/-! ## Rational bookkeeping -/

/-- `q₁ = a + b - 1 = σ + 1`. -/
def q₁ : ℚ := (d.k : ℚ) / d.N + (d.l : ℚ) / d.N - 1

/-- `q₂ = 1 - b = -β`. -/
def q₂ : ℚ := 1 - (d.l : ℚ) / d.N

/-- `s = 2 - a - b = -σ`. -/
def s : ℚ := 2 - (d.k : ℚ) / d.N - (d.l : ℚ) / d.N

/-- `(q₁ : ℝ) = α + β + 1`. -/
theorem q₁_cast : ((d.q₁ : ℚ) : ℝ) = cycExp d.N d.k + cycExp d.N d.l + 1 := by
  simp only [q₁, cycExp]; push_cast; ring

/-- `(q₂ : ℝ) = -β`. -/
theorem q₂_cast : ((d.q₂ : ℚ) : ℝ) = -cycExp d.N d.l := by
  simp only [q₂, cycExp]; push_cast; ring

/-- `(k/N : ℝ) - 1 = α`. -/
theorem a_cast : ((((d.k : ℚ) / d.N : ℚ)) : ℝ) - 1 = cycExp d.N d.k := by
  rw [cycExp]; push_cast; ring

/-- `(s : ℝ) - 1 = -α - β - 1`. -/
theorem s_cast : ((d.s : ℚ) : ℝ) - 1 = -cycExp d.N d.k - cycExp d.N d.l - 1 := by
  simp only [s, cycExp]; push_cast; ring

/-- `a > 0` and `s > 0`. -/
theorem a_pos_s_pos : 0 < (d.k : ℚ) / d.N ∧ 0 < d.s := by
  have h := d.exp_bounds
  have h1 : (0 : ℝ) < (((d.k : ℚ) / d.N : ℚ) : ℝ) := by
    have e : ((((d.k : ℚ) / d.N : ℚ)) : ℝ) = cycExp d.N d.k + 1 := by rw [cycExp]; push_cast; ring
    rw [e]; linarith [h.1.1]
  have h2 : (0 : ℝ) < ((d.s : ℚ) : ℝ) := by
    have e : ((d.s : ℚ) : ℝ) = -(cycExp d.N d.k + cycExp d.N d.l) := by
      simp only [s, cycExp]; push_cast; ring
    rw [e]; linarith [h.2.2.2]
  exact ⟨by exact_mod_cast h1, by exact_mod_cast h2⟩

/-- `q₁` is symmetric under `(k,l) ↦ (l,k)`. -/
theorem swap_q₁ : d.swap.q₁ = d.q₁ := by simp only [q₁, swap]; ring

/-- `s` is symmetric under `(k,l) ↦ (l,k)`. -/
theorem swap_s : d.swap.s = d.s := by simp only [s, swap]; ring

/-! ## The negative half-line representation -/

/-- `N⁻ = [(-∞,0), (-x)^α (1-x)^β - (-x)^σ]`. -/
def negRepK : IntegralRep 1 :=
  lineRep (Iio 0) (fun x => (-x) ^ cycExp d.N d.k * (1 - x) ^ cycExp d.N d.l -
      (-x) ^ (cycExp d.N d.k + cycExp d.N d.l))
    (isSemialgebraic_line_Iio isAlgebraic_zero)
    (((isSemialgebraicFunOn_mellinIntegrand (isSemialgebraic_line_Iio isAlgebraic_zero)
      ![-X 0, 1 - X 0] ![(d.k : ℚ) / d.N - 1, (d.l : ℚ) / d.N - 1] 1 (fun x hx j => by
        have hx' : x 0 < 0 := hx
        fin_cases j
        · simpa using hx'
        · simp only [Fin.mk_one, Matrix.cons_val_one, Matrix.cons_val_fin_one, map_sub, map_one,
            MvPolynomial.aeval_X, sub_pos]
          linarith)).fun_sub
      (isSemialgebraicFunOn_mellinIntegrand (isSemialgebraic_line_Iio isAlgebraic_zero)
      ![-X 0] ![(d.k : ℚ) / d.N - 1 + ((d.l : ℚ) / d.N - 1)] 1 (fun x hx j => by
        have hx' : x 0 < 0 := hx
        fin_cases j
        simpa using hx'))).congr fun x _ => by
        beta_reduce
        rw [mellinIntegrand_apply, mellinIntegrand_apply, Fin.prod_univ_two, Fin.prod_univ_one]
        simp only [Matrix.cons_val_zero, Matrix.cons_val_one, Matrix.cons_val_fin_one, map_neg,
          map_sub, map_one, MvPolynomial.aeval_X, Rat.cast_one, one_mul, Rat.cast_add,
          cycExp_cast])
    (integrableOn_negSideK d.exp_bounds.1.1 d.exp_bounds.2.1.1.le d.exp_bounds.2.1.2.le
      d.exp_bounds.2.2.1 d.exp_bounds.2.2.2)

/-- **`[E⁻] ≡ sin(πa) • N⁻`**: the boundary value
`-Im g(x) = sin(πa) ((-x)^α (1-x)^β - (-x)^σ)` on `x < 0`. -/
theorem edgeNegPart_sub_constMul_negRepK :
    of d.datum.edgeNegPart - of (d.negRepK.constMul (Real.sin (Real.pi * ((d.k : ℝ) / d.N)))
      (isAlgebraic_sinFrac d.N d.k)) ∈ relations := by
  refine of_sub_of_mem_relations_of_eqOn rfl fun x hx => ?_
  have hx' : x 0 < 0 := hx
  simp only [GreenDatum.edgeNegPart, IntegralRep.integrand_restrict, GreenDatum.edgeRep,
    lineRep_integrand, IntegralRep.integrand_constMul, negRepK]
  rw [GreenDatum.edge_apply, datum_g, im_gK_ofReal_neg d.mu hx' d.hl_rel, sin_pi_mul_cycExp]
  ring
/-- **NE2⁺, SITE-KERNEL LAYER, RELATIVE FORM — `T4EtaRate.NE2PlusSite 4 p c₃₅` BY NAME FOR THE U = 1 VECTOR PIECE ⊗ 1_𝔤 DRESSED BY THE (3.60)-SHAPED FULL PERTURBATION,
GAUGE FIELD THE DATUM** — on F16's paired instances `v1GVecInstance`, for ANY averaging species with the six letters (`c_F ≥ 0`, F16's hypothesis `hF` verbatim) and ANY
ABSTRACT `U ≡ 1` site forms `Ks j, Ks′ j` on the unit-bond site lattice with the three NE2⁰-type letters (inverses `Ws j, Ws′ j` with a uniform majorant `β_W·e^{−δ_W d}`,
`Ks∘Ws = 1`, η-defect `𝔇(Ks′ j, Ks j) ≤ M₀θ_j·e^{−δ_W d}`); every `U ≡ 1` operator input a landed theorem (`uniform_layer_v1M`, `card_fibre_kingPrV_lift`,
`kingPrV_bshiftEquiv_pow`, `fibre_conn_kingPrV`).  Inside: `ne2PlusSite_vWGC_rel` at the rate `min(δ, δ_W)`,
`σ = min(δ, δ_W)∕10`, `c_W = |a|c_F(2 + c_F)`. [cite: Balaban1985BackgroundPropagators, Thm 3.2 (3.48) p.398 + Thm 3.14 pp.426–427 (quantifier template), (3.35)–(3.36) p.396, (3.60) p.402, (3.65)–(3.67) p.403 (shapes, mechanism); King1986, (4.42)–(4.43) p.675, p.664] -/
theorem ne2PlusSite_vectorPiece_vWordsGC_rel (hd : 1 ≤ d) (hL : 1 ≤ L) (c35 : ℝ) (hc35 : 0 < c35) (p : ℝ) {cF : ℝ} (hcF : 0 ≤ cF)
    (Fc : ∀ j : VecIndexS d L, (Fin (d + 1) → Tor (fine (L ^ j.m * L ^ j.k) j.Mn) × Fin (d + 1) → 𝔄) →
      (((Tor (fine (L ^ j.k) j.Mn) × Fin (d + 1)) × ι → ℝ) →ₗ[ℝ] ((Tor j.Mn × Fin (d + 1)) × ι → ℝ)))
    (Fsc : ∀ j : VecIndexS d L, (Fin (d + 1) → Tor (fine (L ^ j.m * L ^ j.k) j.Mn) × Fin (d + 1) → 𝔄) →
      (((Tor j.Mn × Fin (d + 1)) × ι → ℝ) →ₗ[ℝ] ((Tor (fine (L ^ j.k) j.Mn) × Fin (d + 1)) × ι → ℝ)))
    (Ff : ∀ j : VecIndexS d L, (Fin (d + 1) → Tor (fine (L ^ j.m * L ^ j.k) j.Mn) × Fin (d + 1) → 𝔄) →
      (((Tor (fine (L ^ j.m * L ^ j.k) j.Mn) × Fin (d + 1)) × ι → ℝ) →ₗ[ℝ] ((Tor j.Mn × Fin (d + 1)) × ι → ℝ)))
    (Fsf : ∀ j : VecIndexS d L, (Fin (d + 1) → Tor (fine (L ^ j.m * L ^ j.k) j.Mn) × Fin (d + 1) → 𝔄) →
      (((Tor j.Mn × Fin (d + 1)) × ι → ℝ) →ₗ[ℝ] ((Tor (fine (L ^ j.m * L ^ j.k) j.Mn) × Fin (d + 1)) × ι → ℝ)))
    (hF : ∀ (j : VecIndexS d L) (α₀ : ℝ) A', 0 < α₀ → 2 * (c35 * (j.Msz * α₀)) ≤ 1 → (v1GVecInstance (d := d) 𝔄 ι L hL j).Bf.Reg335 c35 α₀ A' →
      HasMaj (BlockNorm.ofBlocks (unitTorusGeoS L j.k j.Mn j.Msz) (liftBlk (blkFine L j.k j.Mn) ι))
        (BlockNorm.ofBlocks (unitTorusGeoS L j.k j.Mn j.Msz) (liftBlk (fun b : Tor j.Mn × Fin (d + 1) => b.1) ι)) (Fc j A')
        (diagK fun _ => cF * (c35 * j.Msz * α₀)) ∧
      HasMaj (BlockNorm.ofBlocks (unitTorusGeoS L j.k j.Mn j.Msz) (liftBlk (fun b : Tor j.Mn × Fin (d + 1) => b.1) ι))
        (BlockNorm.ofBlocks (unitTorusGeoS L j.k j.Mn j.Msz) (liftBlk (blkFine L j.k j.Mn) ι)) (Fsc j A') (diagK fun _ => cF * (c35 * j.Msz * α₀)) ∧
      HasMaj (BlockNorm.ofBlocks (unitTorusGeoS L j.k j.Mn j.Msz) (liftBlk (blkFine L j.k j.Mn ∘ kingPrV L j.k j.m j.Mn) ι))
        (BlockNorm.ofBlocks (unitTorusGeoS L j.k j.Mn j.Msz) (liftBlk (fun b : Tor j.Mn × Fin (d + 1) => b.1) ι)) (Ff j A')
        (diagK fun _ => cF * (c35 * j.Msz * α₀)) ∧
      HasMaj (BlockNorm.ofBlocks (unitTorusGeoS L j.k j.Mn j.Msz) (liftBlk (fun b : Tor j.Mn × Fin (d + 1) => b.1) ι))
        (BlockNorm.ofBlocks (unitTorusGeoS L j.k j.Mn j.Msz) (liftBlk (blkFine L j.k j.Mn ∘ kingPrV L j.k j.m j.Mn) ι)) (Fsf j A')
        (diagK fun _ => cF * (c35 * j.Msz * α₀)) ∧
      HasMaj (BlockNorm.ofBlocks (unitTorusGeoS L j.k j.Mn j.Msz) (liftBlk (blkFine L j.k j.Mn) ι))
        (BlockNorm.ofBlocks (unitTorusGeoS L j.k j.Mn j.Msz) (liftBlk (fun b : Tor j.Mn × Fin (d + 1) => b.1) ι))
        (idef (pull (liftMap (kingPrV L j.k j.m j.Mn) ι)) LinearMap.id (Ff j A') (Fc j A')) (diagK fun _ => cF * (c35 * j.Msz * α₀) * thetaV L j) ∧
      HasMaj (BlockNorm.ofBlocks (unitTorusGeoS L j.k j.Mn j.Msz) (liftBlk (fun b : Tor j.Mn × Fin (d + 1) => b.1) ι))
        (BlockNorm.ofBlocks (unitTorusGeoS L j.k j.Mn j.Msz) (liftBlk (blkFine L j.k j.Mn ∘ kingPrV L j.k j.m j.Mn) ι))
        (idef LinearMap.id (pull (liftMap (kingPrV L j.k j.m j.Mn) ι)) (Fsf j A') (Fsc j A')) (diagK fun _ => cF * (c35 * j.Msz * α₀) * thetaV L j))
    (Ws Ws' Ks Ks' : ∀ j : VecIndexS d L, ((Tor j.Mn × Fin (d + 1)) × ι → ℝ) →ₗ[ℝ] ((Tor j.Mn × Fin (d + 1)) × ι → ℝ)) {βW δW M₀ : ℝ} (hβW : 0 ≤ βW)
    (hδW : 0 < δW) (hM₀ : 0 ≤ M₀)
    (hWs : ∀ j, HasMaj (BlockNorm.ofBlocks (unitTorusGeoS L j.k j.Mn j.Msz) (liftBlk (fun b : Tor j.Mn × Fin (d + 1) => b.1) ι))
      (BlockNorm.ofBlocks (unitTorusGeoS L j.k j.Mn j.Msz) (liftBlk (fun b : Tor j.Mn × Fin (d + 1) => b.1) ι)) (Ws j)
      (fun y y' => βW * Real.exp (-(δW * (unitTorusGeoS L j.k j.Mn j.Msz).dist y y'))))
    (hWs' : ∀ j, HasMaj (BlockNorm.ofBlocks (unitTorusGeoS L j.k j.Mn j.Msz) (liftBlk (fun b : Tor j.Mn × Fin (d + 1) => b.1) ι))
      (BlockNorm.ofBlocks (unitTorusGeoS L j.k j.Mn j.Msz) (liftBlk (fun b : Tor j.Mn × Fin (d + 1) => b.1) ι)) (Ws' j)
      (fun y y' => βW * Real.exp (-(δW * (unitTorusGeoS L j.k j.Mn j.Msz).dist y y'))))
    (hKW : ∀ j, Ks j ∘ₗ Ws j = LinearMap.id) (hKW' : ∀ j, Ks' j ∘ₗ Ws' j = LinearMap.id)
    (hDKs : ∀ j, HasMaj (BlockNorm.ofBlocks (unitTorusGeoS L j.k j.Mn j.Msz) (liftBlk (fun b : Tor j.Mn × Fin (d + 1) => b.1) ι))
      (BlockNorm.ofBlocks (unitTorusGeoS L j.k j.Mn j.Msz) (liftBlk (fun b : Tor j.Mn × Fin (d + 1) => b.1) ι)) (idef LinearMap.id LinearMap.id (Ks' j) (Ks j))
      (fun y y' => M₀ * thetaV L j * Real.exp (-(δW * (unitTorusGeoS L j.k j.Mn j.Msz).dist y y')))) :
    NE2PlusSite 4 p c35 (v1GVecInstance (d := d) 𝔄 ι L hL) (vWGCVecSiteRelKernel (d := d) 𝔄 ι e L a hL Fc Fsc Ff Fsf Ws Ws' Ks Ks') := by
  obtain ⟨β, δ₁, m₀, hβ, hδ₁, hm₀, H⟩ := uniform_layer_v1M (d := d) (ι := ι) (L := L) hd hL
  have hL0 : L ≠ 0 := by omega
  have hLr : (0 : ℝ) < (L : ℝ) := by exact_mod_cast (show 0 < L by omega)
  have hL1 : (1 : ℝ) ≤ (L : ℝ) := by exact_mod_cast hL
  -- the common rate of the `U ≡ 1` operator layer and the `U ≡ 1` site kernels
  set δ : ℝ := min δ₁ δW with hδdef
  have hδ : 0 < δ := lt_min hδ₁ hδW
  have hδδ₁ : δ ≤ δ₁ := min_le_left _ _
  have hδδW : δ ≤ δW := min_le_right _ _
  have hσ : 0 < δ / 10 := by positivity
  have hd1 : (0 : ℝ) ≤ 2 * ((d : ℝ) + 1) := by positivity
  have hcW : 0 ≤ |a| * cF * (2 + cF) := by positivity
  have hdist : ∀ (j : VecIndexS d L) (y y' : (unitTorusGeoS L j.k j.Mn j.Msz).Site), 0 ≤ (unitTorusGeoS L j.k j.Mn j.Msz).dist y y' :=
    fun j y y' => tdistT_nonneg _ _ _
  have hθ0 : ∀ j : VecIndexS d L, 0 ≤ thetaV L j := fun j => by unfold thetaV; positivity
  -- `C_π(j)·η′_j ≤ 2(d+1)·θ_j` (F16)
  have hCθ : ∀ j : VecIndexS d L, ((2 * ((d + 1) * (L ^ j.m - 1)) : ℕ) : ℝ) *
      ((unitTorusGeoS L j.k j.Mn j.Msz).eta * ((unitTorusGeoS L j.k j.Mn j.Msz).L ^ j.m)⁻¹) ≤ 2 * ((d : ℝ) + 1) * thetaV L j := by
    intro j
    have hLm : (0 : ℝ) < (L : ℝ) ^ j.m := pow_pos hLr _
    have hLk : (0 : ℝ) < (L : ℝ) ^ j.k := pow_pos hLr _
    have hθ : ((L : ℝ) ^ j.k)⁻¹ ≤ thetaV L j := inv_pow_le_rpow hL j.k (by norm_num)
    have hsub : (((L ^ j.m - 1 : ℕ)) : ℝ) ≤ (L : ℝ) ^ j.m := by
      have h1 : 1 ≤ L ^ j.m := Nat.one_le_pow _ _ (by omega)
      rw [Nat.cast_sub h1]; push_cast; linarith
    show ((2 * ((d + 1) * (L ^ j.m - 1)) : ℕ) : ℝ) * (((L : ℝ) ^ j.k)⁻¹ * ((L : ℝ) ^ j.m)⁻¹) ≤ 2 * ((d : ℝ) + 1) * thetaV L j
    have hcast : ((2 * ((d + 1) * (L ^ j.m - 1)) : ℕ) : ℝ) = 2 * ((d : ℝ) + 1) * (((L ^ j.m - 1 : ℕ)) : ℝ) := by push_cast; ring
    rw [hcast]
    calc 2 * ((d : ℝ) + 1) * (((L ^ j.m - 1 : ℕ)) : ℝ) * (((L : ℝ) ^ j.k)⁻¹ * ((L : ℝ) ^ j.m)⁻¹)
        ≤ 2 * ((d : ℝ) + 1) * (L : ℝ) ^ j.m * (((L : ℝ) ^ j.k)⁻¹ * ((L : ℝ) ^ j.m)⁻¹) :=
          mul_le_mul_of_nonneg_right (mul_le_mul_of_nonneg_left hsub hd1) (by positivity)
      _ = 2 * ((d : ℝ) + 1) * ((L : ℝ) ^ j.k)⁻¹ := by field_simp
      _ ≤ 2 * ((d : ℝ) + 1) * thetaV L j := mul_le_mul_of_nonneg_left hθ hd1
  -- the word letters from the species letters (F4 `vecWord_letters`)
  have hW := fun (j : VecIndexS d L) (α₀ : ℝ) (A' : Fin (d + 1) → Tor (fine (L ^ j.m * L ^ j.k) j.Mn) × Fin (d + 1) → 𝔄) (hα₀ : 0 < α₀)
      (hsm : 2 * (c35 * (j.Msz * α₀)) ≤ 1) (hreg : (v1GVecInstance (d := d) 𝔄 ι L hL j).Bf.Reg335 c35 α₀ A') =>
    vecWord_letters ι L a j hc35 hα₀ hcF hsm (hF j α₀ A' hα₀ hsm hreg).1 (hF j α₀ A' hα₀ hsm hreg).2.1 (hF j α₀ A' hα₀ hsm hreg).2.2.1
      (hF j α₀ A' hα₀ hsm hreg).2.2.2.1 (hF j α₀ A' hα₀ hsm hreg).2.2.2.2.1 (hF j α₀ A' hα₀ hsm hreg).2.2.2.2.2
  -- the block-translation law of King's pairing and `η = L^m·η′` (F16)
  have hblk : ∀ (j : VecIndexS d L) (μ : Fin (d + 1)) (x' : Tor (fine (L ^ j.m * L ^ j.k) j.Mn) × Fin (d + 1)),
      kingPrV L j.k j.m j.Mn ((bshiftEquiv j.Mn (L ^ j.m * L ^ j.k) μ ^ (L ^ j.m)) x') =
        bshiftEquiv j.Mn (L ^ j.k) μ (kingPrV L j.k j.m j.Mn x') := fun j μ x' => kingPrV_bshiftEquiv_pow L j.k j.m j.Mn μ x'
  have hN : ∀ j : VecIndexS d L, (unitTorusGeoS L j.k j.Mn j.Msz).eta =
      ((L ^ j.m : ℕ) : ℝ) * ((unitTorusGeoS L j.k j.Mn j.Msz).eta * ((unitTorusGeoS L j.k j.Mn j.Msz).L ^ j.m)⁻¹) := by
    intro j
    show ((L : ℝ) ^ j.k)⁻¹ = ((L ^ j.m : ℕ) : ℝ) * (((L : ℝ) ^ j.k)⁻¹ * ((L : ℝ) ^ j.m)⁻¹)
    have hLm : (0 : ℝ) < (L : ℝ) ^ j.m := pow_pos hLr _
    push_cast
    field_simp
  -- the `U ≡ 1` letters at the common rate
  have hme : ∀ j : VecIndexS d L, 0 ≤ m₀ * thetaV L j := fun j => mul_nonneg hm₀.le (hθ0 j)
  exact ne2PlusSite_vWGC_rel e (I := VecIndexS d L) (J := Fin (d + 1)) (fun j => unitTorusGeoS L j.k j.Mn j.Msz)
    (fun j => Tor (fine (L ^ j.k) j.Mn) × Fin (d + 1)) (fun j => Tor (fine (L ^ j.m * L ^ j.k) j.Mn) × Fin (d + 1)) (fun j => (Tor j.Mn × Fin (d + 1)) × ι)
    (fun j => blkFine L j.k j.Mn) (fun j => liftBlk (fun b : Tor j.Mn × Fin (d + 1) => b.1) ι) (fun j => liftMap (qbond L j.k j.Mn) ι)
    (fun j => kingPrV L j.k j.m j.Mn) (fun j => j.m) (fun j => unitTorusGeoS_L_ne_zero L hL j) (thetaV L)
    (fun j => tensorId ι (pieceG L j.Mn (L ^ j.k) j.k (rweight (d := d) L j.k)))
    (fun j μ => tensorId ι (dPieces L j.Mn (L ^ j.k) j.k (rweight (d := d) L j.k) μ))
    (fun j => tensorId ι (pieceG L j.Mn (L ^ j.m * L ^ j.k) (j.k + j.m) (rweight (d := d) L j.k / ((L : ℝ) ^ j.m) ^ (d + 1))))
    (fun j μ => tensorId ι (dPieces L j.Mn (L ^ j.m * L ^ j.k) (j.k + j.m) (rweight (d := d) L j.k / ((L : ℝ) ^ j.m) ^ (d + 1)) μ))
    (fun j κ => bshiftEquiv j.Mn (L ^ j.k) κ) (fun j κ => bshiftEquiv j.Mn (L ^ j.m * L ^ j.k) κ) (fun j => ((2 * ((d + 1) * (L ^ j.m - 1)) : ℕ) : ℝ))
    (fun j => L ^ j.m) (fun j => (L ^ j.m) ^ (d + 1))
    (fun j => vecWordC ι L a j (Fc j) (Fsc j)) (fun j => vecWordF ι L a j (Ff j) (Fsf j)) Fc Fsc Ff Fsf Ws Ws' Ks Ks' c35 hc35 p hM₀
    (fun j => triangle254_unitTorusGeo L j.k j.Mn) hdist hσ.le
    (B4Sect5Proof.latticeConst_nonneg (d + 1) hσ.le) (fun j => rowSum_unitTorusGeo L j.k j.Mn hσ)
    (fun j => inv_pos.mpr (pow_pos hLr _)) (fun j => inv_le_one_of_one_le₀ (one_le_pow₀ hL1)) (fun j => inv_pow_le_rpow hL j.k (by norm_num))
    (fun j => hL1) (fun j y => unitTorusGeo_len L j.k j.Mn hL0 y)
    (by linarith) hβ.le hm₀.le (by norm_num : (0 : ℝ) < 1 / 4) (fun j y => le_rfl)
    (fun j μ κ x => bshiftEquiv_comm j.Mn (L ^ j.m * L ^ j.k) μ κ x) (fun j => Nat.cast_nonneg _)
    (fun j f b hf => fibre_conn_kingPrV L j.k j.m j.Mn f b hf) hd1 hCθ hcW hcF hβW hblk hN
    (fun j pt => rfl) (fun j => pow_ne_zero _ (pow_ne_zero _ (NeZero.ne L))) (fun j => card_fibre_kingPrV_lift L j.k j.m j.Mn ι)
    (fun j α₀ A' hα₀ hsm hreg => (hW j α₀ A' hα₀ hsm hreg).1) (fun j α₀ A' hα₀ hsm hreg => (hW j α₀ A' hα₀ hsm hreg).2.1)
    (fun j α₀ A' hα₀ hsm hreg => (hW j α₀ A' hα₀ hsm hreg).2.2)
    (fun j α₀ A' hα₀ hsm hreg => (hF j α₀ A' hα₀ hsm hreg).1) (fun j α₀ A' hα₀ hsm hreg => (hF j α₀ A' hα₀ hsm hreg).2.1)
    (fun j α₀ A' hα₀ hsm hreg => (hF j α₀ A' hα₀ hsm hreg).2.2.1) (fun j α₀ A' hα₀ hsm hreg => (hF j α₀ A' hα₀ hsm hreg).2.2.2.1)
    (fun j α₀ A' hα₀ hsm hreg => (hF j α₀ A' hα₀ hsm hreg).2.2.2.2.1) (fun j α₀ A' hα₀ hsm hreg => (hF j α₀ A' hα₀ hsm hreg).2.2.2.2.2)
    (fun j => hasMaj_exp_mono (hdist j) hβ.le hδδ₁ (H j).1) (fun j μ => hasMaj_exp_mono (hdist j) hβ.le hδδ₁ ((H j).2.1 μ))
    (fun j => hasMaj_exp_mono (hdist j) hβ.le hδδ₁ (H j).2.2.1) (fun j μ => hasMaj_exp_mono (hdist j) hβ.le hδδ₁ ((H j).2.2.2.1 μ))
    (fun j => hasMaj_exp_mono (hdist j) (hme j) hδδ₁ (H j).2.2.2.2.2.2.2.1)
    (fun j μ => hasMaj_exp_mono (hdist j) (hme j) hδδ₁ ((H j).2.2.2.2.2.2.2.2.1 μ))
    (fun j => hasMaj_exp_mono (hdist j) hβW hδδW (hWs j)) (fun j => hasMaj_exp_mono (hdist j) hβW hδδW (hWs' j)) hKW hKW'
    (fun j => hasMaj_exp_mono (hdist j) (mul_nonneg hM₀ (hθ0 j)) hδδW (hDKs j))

⁂

Aim of the exercise
Your reply should be a single number: the count of lines above that include the string "GreenDatum".

Output of the exercise
2